A może ta teoria, że Tywin został otruty, jest prawdziwa, ale to też robota LF? Wszystko możliwe, może się kiedyś wyjaśni ;)
To jaki pogrzeb był Tywina i jak od niego śmierdziało i nawet Pycelle nie potrafił tego wyjaśnić. Mi sie wydaje że teoria że Oberyn otruł Tywina jest w 100% prawdziwa
Tak jak wczesniej pisałeś - Finger chciał wyeliminować najmocniejszych graczy. To by było genialne. Tywin coś przeczuwał ("don't take the whore to court"), a później sam padłby jej ofiarą. Tyrion zabrał ją ze sobą, o wszystkim jej mówił, a ona donosiła (Fingerowi, chyba że komuś innemu), a na końcu zeznawała przeciwko niemu :P
Też tak uważam. Gdyby Tywin zatruł się od razu naśmierć np na kolacji podejrzenia padłyby od razu na Oberyna i dornijczyków. Myślę że Oberyn tak sprytnie go podtruwał żeby wyglądało to na chorobę. Po śmierci z trupem Tywina działy się takie dziwne żeczy, że nawet Pycelle nie wiedział o co chodzi.

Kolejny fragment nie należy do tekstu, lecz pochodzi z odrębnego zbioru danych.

import Literature.AnabelianGeometry.EtaleTheta.TemperedFrobenioidToyGenuine
import Literature.AlgebraicGeometry.Frobenioids.ElementaryFrobeniusCompact

/-!
# [EtTh] Example 3.9 (iv): "the tempered Frobenioid of Example 3.9" — `Example39Data.thetaFrobenioid` —
# INHABITED over the tree's genuine [FrdI] vocabularies, and it IS a Frobenioid (non-vacuity witness)

S. Mochizuki, *The étale theta function and its Frobenioid-theoretic manifestations*, Publ. RIMS **45**
(2009) [MochizukiEtTh2009], Example 3.9 (i)–(iv), PDF pp. 83–85 (printed 309–311): (iv) "`D_α := (D_W)_B[α]`",
"`Φ_α^ell := Φ_W^ell|_{D_α}` … gives rise to a tempered Frobenioid … over the … base category `D_α` of FSM-type";
[FrdI] Thm. 5.2 (ii) [MochizukiFrdI2008] (model Frobenioids are Frobenioids).  The most-cited §3 object in
[IUTchI] Ex. 3.2–3.5 ("the tempered Frobenioid of [EtTh], Example 3.9").

abc-iut cell, layer L2, ROW «NV-L2/Example39Data.thetaFrobenioid» (abc-iut-L2-lead gen 3, RULINGS 06:45Z: offer
(α) TAKEN; seat abc-iut-w5-d164 gen 3), sequel of `Discharge/Sec3Example39DataNonVacuity.lean` (p424615: `Nonempty
(Example39Data …)`) and `TemperedFrobenioidToyGenuine.lean` (p427934: the toy tempered Frobenioid over the
genuine vocabularies, with `hF`).  abc-iut-L2-t3 typed Ex. 3.9 (iv) as the CONSTRUCTION
`Example39Data.thetaFrobenioid E α (h : E.FrobenioidHyp α VD)` over the real over-category
`D_α = bracketCat (Over.mk α)`; THIS FILE (model-construction file, «post-freeze class (b)»: new path, nothing
frozen edited) supplies its first arguments in the tree:

* `Toy.example39Data` — a NAMED (def-level) Ex. 3.9 (i)–(iii) datum over `treeMonoidVocab` and the constructed
  realified data `Toy.realifiedGenuine = ofRlfZ Toy.divisorMonoids _` (the term of p424615: one-object base ×4,
  identity functors, `D^ell := D` with the genuine left adjoint `lift ⊤ 𝟭 ⊣ ι`, `Φ_W^ell := im(Φ₀^pf → Φ₀^rlf)`);
* the over-category `D_α` for `α := 𝟙` of the base point: every hom-set is a singleton, so `D_α` is connected,
  totally epimorphic, of FSM-type, every morphism is an isomorphism, and EVERY contravariant functor on it is a
  monoid on `D_α` ([FrdI] Def. 1.1 (ii), abc-iut-L1's `isMonoidOn_of_bijective`);
* **`Toy.frobenioidHyp_example39Data : Toy.example39Data.FrobenioidHyp (𝟙 _) (treeCatVocab (Dα (𝟙 _)) R S)`** —
  the remaining Def. 3.6 (ii) conditions for `(D_α, Φ_α^ell)` PROVED (divisorial monoid on `D_α` in the tree's
  sense; (a) `Φ^{bs-fld} = Φ` monoprime; (b) `𝔭 ∈ F₀` with divisor `ι(1)/1 ≠ 1`) — hence
  **`Toy.thetaFrobenioidGenuine R S := Toy.example39Data.thetaFrobenioid (𝟙 _) _`**, an inhabitant of "the tempered
  Frobenioid of Example 3.9 (iv)" over the GENUINE vocabularies, and
  **`Toy.isFrobenioid_thetaFrobenioidGenuine`**: it IS a Frobenioid ([FrdI] Thm. 5.2 (ii), abc-iut-found's
  `ModelFrobenioid.isFrobenioid`); `Toy.isOfFSMType_Dα` records print's "`D_α` of FSM-type" at the toy.

HONEST LABEL: GENUINE vocabularies / realification / adjunctions / [FrdI] predicates / Frobenioid certificate;
DEGENERATE geometry — one object up to (unique) isomorphism, one prime, `Λ = ℤ`, all functions constant,
`U = X = Y = W`, `D^ell = D`, `Φ_W^ell = Φ_W`, `α = 𝟙`.  A consistency and instantiation witness; NOT the theta
Frobenioid of a curve; the parts "`Φ_α^ell` rational", "`D_α` slim", "cuspidally pure" of (iv) are not touched.
Nothing here bears on [IUTchIII] Cor. 3.12.  Typed ≠ proved.
-/

noncomputable section

namespace Literature.AnabelianGeometry.EtaleTheta

open CategoryTheory Opposite Literature.AlgebraicGeometry.Frobenioids

namespace Toy

open Example39NV

/-! ### §1 `Φ_W^ell := im(Φ₀^pf → Φ₀^rlf)` as a subfunctor of `Φ_W^ℝ` and the named Ex. 3.9 (i)–(iii) datum -/

/-- `Φ_W^ell := im(Φ₀^pf → Φ₀^rlf) ⊆ Φ_W^ℝ` as a subfunctor in monoids of the toy realified data (the submonoids
`Toy.pfImage`, pull-back stable by `Φ₀(f)^rlf ∘ ι = ι ∘ Φ₀(f)^pf`). [cite: MochizukiEtTh2009, Ex 3.9 p.84] -/
def pfSubMonoidOn : SubMonoidOn realifiedGenuine.ΦR where
  carrier Y := pfImage Y
  map_mem := by
    rintro A B f _ ⟨a, rfl⟩
    refine ⟨Perfection.map (divisorMonoids.Φ₀.map f).hom a, ?_⟩
    have h := DFunLike.congr_fun (rlfMap_comp_toRealification divisorMonoids.Φ₀ isPerfFactorial_Φ₀ f) a
    simp only [MonoidHom.comp_apply] at h
    exact h.symm

/-- `Φ_W^ell(Y)` is `pfImage Y`. [cite: MochizukiEtTh2009, Ex 3.9 p.84] -/
@[simp] theorem pfSubMonoidOn_carrier (Y : (Discrete PUnit.{1})ᵒᵖ) : pfSubMonoidOn.carrier Y = pfImage Y := rfl

/-- **The named Ex. 3.9 (i)–(iii) datum over the genuine vocabulary** (the term of p424615's `Nonempty` witness):
`D_U = D_X = D_Y = D_W :=` the one-object base, identity functors, `D^ell := D` with left adjoint `lift ⊤ 𝟭 ⊣ ι`
(`ObjectProperty.topEquivalence`), `Φ_W^ell := im(Φ₀^pf → Φ₀^rlf)` — perfect, group-saturated, perf-factorial
(generic lemmas of p424615), non-dilating under the identities. [cite: MochizukiEtTh2009, Ex 3.9 p.83] -/
def example39Data : Example39Data treeMonoidVocab.{0} (Discrete PUnit.{1}) realifiedGenuine where
  DU := Discrete PUnit.{1}
  DX := Discrete PUnit.{1}
  DY := Discrete PUnit.{1}
  fUX := 𝟭 _
  fUY := 𝟭 _
  fXW := 𝟭 _
  fYW := 𝟭 _
  oneComm := Iso.refl _
  ellY := ⊤
  ellW := ⊤
  toEllY := (ObjectProperty.topEquivalence (Discrete PUnit.{1})).inverse
  adjY := (ObjectProperty.topEquivalence (Discrete PUnit.{1})).symm.toAdjunction
  toEllW := (ObjectProperty.topEquivalence (Discrete PUnit.{1})).inverse
  adjW := (ObjectProperty.topEquivalence (Discrete PUnit.{1})).symm.toAdjunction
  ΦellW := pfSubMonoidOn
  isPerfect A := isPerfect_mrange_toRealification (isPerfFactorial_Φ₀ A)
  isGroupSaturated A := isGroupSaturated_mrange_toRealification (isPerfFactorial_Φ₀ A)
  isPerfFactorial A := isPerfFactorial_mrange_toRealification (isMonoprime_Φ₀ A)
  isNonDilating A f := by
    have hf : f = 𝟙 A := Quiver.Hom.unop_inj (Subsingleton.elim _ _)
    subst hf
    rw [treeMonoidVocab_isNonDilating]
    have hpull : pfSubMonoidOn.pull (𝟙 A) = MonoidHom.id _ := by
      ext x
      rw [SubMonoidOn.coe_pull, CategoryTheory.Functor.map_id, MonoidHom.id_apply]
      rfl
    rw [hpull]
    exact isNonDilating_id

/-- `Φ_W^ell` of the named datum is `pfSubMonoidOn`. [cite: MochizukiEtTh2009, Ex 3.9 p.84] -/
@[simp] theorem example39Data_ΦellW : example39Data.ΦellW = pfSubMonoidOn := rfl

/-! ### §2 The over-category `D_α = (D_W)_B[α]` at the base point and `α := 𝟙` -/

/-- The base point `W` of the one-object base category. [cite: MochizukiEtTh2009, Ex 3.9 p.85] -/
abbrev basePt : Discrete PUnit.{1} := ⟨PUnit.unit⟩

/-- Hom-sets of the over-category `(D_W)_W` are subsingletons (the base has subsingleton hom-sets).
[cite: MochizukiEtTh2009, Ex 3.9 p.85] -/
theorem subsingleton_hom_over (X Y : Over basePt) : Subsingleton (X ⟶ Y) :=
  ⟨fun _ _ => Over.OverMorphism.ext (Subsingleton.elim _ _)⟩

/-- Hom-sets of `(D_W)_W` are nonempty. [cite: MochizukiEtTh2009, Ex 3.9 p.85] -/
theorem nonempty_hom_over (X Y : Over basePt) : Nonempty (X ⟶ Y) :=
  ⟨Over.homMk (eqToHom (Subsingleton.elim _ _)) (Subsingleton.elim _ _)⟩

/-- Hom-sets of `D_α = (D_W)_W[𝟙]` are subsingletons. [cite: MochizukiEtTh2009, Ex 3.9 p.85] -/
theorem subsingleton_hom_Dα (X Y : Example39Data.Dα (𝟙 basePt)) : Subsingleton (X ⟶ Y) :=
  ⟨fun _ _ => ObjectProperty.hom_ext _ ((subsingleton_hom_over X.obj Y.obj).elim _ _)⟩

/-- Hom-sets of `D_α` are nonempty. [cite: MochizukiEtTh2009, Ex 3.9 p.85] -/
theorem nonempty_hom_Dα (X Y : Example39Data.Dα (𝟙 basePt)) : Nonempty (X ⟶ Y) :=
  ⟨ObjectProperty.homMk (nonempty_hom_over X.obj Y.obj).some⟩

/-- Every morphism of `D_α` is an isomorphism. [cite: MochizukiEtTh2009, Ex 3.9 p.85] -/
theorem isIso_Dα {X Y : Example39Data.Dα (𝟙 basePt)} (f : X ⟶ Y) : IsIso f :=
  ⟨⟨(nonempty_hom_Dα Y X).some, (subsingleton_hom_Dα X X).elim _ _, (subsingleton_hom_Dα Y Y).elim _ _⟩⟩

/-- `D_α` is nonempty (`α` itself, with its identity structure morphism). [cite: MochizukiEtTh2009, Ex 3.9 p.85] -/
theorem nonempty_Dα : Nonempty (Example39Data.Dα (𝟙 basePt)) :=
  ⟨⟨Over.mk (𝟙 basePt), admitsMorphismTo_self _⟩⟩

/-- `D_α` is connected. [cite: MochizukiEtTh2009, Ex 3.9 p.85] -/
theorem isConnected_Dα : IsConnected (Example39Data.Dα (𝟙 basePt)) :=
  haveI := nonempty_Dα
  zigzag_isConnected fun X Y => Zigzag.of_hom (nonempty_hom_Dα X Y).some

/-- `D_α` is totally epimorphic ([FrdI] §0). [cite: MochizukiEtTh2009, Ex 3.9 p.85] -/
theorem isTotallyEpimorphic_Dα : IsTotallyEpimorphic (Example39Data.Dα (𝟙 basePt)) :=
  ⟨fun {_ _} _ => ⟨fun _ _ _ => (subsingleton_hom_Dα _ _).elim _ _⟩⟩

/-- **"`D_α` of FSM-type"** (Ex. 3.9 (iv), p. 85) at the toy: every morphism is an isomorphism.
[cite: MochizukiEtTh2009, Ex 3.9 p.85] -/
theorem isOfFSMType_Dα : IsOfFSMType (Example39Data.Dα (𝟙 basePt)) :=
  ⟨fun f _ => isIso_Dα f⟩

/-- Every contravariant functor on `D_α` is a monoid on `D_α` ([FrdI] Def. 1.1 (ii)): all pull-backs are along
isomorphisms, hence bijective (abc-iut-L1 `isMonoidOn_of_bijective`). [cite: MochizukiFrdI2008, Def. 1.1(ii) p.19] -/
theorem isMonoidOn_Dα (Φ : (Example39Data.Dα (𝟙 basePt))ᵒᵖ ⥤ CommMonCat.{0}) : IsMonoidOn Φ :=
  isMonoidOn_of_bijective fun {A B} f => by
    haveI := isIso_Dα f
    exact ((Φ.mapIso (asIso f).op).commMonCatIsoToMulEquiv).bijective

/-! ### §3 Example 3.9 (iv): the conditions `FrobenioidHyp` hold, so the tempered Frobenioid exists -/

variable (R S : ((Example39Data.Dα (𝟙 basePt))ᵒᵖ ⥤ CommMonCat.{0}) → Prop)

/-- **Ex. 3.9 (iv) at the toy: the Def. 3.6 (ii) conditions for `(D_α, Φ_α^ell := Φ_W^ell|_{D_α})` HOLD**
(abc-iut-L2-t3's hypothesis structure `FrobenioidHyp`): `D_α` connected and totally epimorphic; `Φ_α^ell` a
divisorial monoid on `D_α` in the tree's sense (`IsMonoidOn` ∧ objectwise divisorial — monoprime); (a)
`Φ^{bs-fld} = Φ` monoprime (`pfImage_inf_cnstR_eq`); (b) the constant `𝔭 ∈ F₀` has divisor `ι(1)/1`, `ι(1) ≠ 1`.
[cite: MochizukiEtTh2009, Ex 3.9 p.85] -/
theorem frobenioidHyp_example39Data :
    example39Data.FrobenioidHyp (𝟙 basePt) (treeCatVocab (Example39Data.Dα (𝟙 basePt)) R S) where
  isConnected := isConnected_Dα
  isTotallyEpimorphic := isTotallyEpimorphic_Dα
  isDivisorialOn := by
    rw [treeCatVocab_isDivisorialOn]
    exact ⟨isMonoidOn_Dα _, fun X => MonoprimeStructure.isDivisorial
      (isMonoprime_pfImage (op ((Example39Data.toDW (𝟙 basePt)).obj X)))⟩
  isMonoprime_bsFld X :=
    IsMonoprime.of_mulEquiv
      (MulEquiv.submonoidCongr (pfImage_inf_cnstR_eq (op ((Example39Data.toDW (𝟙 basePt)).obj (unop X)))).symm)
      (isMonoprime_pfImage _)
  exists_FΛ_div_ne X := by
    refine ⟨Multiplicative.ofAdd (1 : ℤ), Submonoid.mem_top _,
      (isPerfFactorial_Φ₀ (op ((Example39Data.toDW (𝟙 basePt)).obj (unop X)))).toRealification
        (Perfection.of _ (Multiplicative.ofAdd (1 : ℕ))),
      ⟨_, rfl⟩, 1, one_mem _, toRealification_of_ofAdd_one_ne_one _, ?_⟩
    show EtaleTheta.gpMap (realifiedGenuine.toR (op ((Example39Data.toDW (𝟙 basePt)).obj (unop X))))
      (divHom (Multiplicative.ofAdd (1 : ℤ))) = _
    simp only [map_one, div_one]
    exact (congrArg (EtaleTheta.gpMap (realifiedGenuine.toR _)) divHom_ofAdd_one).trans (EtaleTheta.gpMap_of _ _)

/-- **"The tempered Frobenioid of [EtTh] Example 3.9 (iv)" over the GENUINE vocabularies** —
`Example39Data.thetaFrobenioid` applied to the named toy datum, `α := 𝟙`, and the proved conditions: a
`TemperedFrobenioid realifiedGenuine (Dα (𝟙 _)) (treeCatVocab (Dα (𝟙 _)) R S)`.  Degenerate geometry, genuine
predicates (see the module docstring). [cite: MochizukiEtTh2009, Ex 3.9 p.85] -/
def thetaFrobenioidGenuine :
    TemperedFrobenioid realifiedGenuine (Example39Data.Dα (𝟙 basePt))
      (treeCatVocab (Example39Data.Dα (𝟙 basePt)) R S) :=
  example39Data.thetaFrobenioid (𝟙 basePt) (frobenioidHyp_example39Data R S)

/-- The divisor monoid of the toy theta Frobenioid is `Φ_α^ell = Φ_W^ell|_{D_α}`. [cite: MochizukiEtTh2009, Ex 3.9 p.85] -/
@[simp] theorem thetaFrobenioidGenuine_Φ : (thetaFrobenioidGenuine R S).Φ = example39Data.Φα (𝟙 basePt) := rfl

/-- **The toy theta Frobenioid IS a Frobenioid** ([FrdI] Thm. 5.2 (ii) via abc-iut-found's
`ModelFrobenioid.isFrobenioid`: `Φ` and `B` are monoids on `D_α` (every pull-back is along an isomorphism),
`Φ` is divisorial (monoprime), `B` is group-like (`isGroupLike_ratFnFunctor`), `D_α` is connected and totally
epimorphic). [cite: MochizukiFrdI2008, Thm. 5.2(ii) p.100] -/
theorem isFrobenioid_thetaFrobenioidGenuine :
    PreFrobenioid.IsFrobenioid (thetaFrobenioidGenuine R S).toElem :=
  ModelFrobenioid.isFrobenioid
    (isMonoidOn_Dα _)
    (fun X => MonoprimeStructure.isDivisorial
      (isMonoprime_pfImage (op ((Example39Data.toDW (𝟙 basePt)).obj X))))
    (isMonoidOn_Dα _)
    ((thetaFrobenioidGenuine R S).isGroupLike_ratFnFunctor realifiedGenuine.isUnit_BΛ)
    (isGraphConnected_iff_isConnected.mpr isConnected_Dα)
    isTotallyEpimorphic_Dα

/-- Hence the tree's Thm. 3.7 / Def. 3.6 machinery quantified over `C : TemperedFrobenioid …` WITH `hF` has, in
"the tempered Frobenioid of Example 3.9 (iv)" shape, an instantiation target: e.g. [EtTh] Thm. 3.7 (i) "not of
group-like type" holds for it outright (abc-iut-L6-t13's `thm37_i_not_groupLike`).
[cite: MochizukiEtTh2009, Thm 3.7 p.79] -/
theorem thetaFrobenioidGenuine_not_groupLike :
    ¬ PreFrobenioid.IsOfType (PreFrobenioid.IsGroupLikeObj (thetaFrobenioidGenuine R S).toElem) :=
  (thetaFrobenioidGenuine R S).thm37_i_not_groupLike

end Toy

end Literature.AnabelianGeometry.EtaleTheta

end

LF musiał mieć swojego człowieka na dworze w KL. Shae była k*wą, kto mógł ją podrzucić? ;)
Dlaczego myślę, że atak gwardzisty to robota Litllefingera.
Gwardzistom może rozkazywać tylko król lub królowa. Atak gwardzisty na namiestnika (Tyriona) mógł być tylko z rozkazu tych 2 osób (Joffrey lub Cersei).
Nie wierzę jednak żeby Cersei była taką idiotką żeby zlecać zabójstwo Tyriona gwardziście tym bardziej że Tyrion na polu walki mógł zginąć na 100 różnych sposobów. Ktoś chciał żeby wyglądało to na królewski rozkaz i tak właśnie to wyglądało. Tyrion podejrzewał zarówno Cersei jak i Joffreya, ale nie miał pewności.
Litlefinger mógł kupić tego gwardziste Mandona Moore. Znali się od wielu lat bo Moore przed gwardią służył w Dolinie u Jona Arryna.